I checked the settings and the docs, the default timeout is 10 minutes. Which correlates with what we are seeing: Usually after 10 minutes the exception is thrown and the Job finishes. I assume 10 minutes should be sufficient in general, right?

https://techcommunity.microsoft.com/t5/azure-paas-blog/azure-redis-timeouts-client-side-issues/ba-p/2022203#:~:text=Azure%20Cache%20for%20Redis%20service,side%20and%20cannot%20be%20changed.

angrybrad commented 2 years ago

Hrm... are there any sort of Redis logs exposed to you that might hold some clues when it happens?

thkus commented 2 years ago

Unfortunately no sign of any issue in the logs. But it somehow seems to be related to the part where the cache is cleared running ./craft up. We also opened a Support Ticket with Microsoft but they also didn't find any issue whatsoever.

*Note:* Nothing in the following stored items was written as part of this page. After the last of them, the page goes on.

import Summits.CriticalPhenomena.SAWScalingLimit.Theorems.SAWDevelopingMapObservableToSLETypeLadderCarvedReductionSqueezeFamilyDeep
import Summits.CriticalPhenomena.SAWScalingLimit.Theorems.SAWDevelopingMapObservableToSLETypeLadderCarvedReductionSqueezeFamilyGates
import Summits.CriticalPhenomena.SAWScalingLimit.Theorems.SAWDevelopingMapObservableToSLETypeLadderCarvedReductionSqueezeThresholds
import Literature.Probability.RandomPlanarGeometry.PlanarDomainsTopology
import Literature.Probability.RandomPlanarGeometry.ConformalRestrictionProofs
import Literature.Topology.PlaneTopology.JordanCurveProofs
import HarnessLib

/-!
# The NESTED two-piece families of a hull-subdomain pair with gate boxes (piece (T-A nest) of stub T-A
# `stub_carvedReduction_squeezeGeometry`)

Crux `SAWDevelopingMap.ObservableToSLE` (stmt-CriticalPhenomena-10472), line `six-class-type-ladder`,
stub T-A `stub_carvedReduction_squeezeGeometry`.  Landing target:
`Summits/CriticalPhenomena/SAWScalingLimit/Theorems/SAWDevelopingMapObservableToSLETypeLadderCarvedReductionSqueezeNested.lean`
(`--supports stmt-CriticalPhenomena-10472`).  Sequel of `…SqueezeFamilyDeep` (p136043),
`…SqueezeFamilyGates` (p134188), `…SqueezeThresholds`.

The squeeze feeds ARL″ a two-piece flat Dobrushin domain `E` (the outer Jordan approximant of the
pinned carved domains, flat above the GATE SEGMENTS `[Re pt_i ± ρc] × {Im pt_i}` of its two marked
points `pt_i`, the closed boxes `[Re pt_i ± ρc] × [Im pt_i - ρc', Im pt_i]` lying outside) and a hull
subdomain `M` of `E`, together with NESTED admissible families `Λ' ⊆ N` (inner ⊆ outer) sharing the
gate columns `g i δ` (up-faces strictly above the heights of the marked points at every mesh,
converging to them — `…SqueezeThresholds`).  This file builds them (`twoPiece_nested_families`):
`N` and `Λ'` are the deep families (`twoPiece_exists_innerFamily_deep`) of `E` and of `M` for the
SAME boxes, slabs, thresholds and flat radius; every vertex of `Λ' δ` is clearly deep for `M`, hence
for `E`, so the closure clause of `N` (from the common gate up-face) gives `Λ' δ ⊆ N δ`; the gate
mid-edges, the nonempty walks and the endpoint limits come from `twoPiece_family_gates`.  The output
is VERBATIM the admissibility block / exhaustions / endpoint limits of the squeeze package (radius
`ρ' ≤ ρF/32`, thresholds `m₀ = g 0 · 1`, `m₁ = m₁' = g 1 · 1`), the family block (C4)–(C6) of `M`,
and the two lattice clauses the cells need: the DEPTH of `Λ'` and the CLOSURE of `N` under clearly
deep paths.  Registered carrier: `stub_carvedReduction_pathIn_of_induce_walk`.
-/

noncomputable section

open scoped Topology
open Filter Set Metric
open Literature.Probability.LatticeModels (HexVertex hexGraph hexCenter Site)
open Literature.Probability.RandomPlanarGeometry
open Literature.Probability.RandomPlanarGeometry.SAW
open Literature.Probability.Percolation (PathIn hexCenter_im hexCenter_re)
open Literature.Topology.PlaneTopology (JordanCurveTheorem_holds)

namespace Summit.CriticalPhenomena.SAWScalingLimit.Theorems.ObservableToSLE.TypeLadder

angrybrad commented 2 years ago

Might help to remove some variables from the equation to try and narrow down the issue? i.e. remove Azure Kubernetes Cluster and get the sight running on a straight VM (I'm not sure what Azure calls them) + same database + redis setup and see if you get the same behavior?

thkus commented 2 years ago

We are running this kind of setup in different environments (docker, docker swarm, Kubernetes with Rancher). The only difference here is, that there is Azure's Redis involved. So it probably boils down to that in the end. Although we don't really have an explanation why. The only idea that i come up with is, that there might be some sort of race condition.

So if you also have no idea of what might be causing this, i guess there is nothing we can really do right now.

angrybrad commented 6 months ago

Going to go ahead and close this as stale, but comment back OP if anything came from it, and we can re-open as necessary.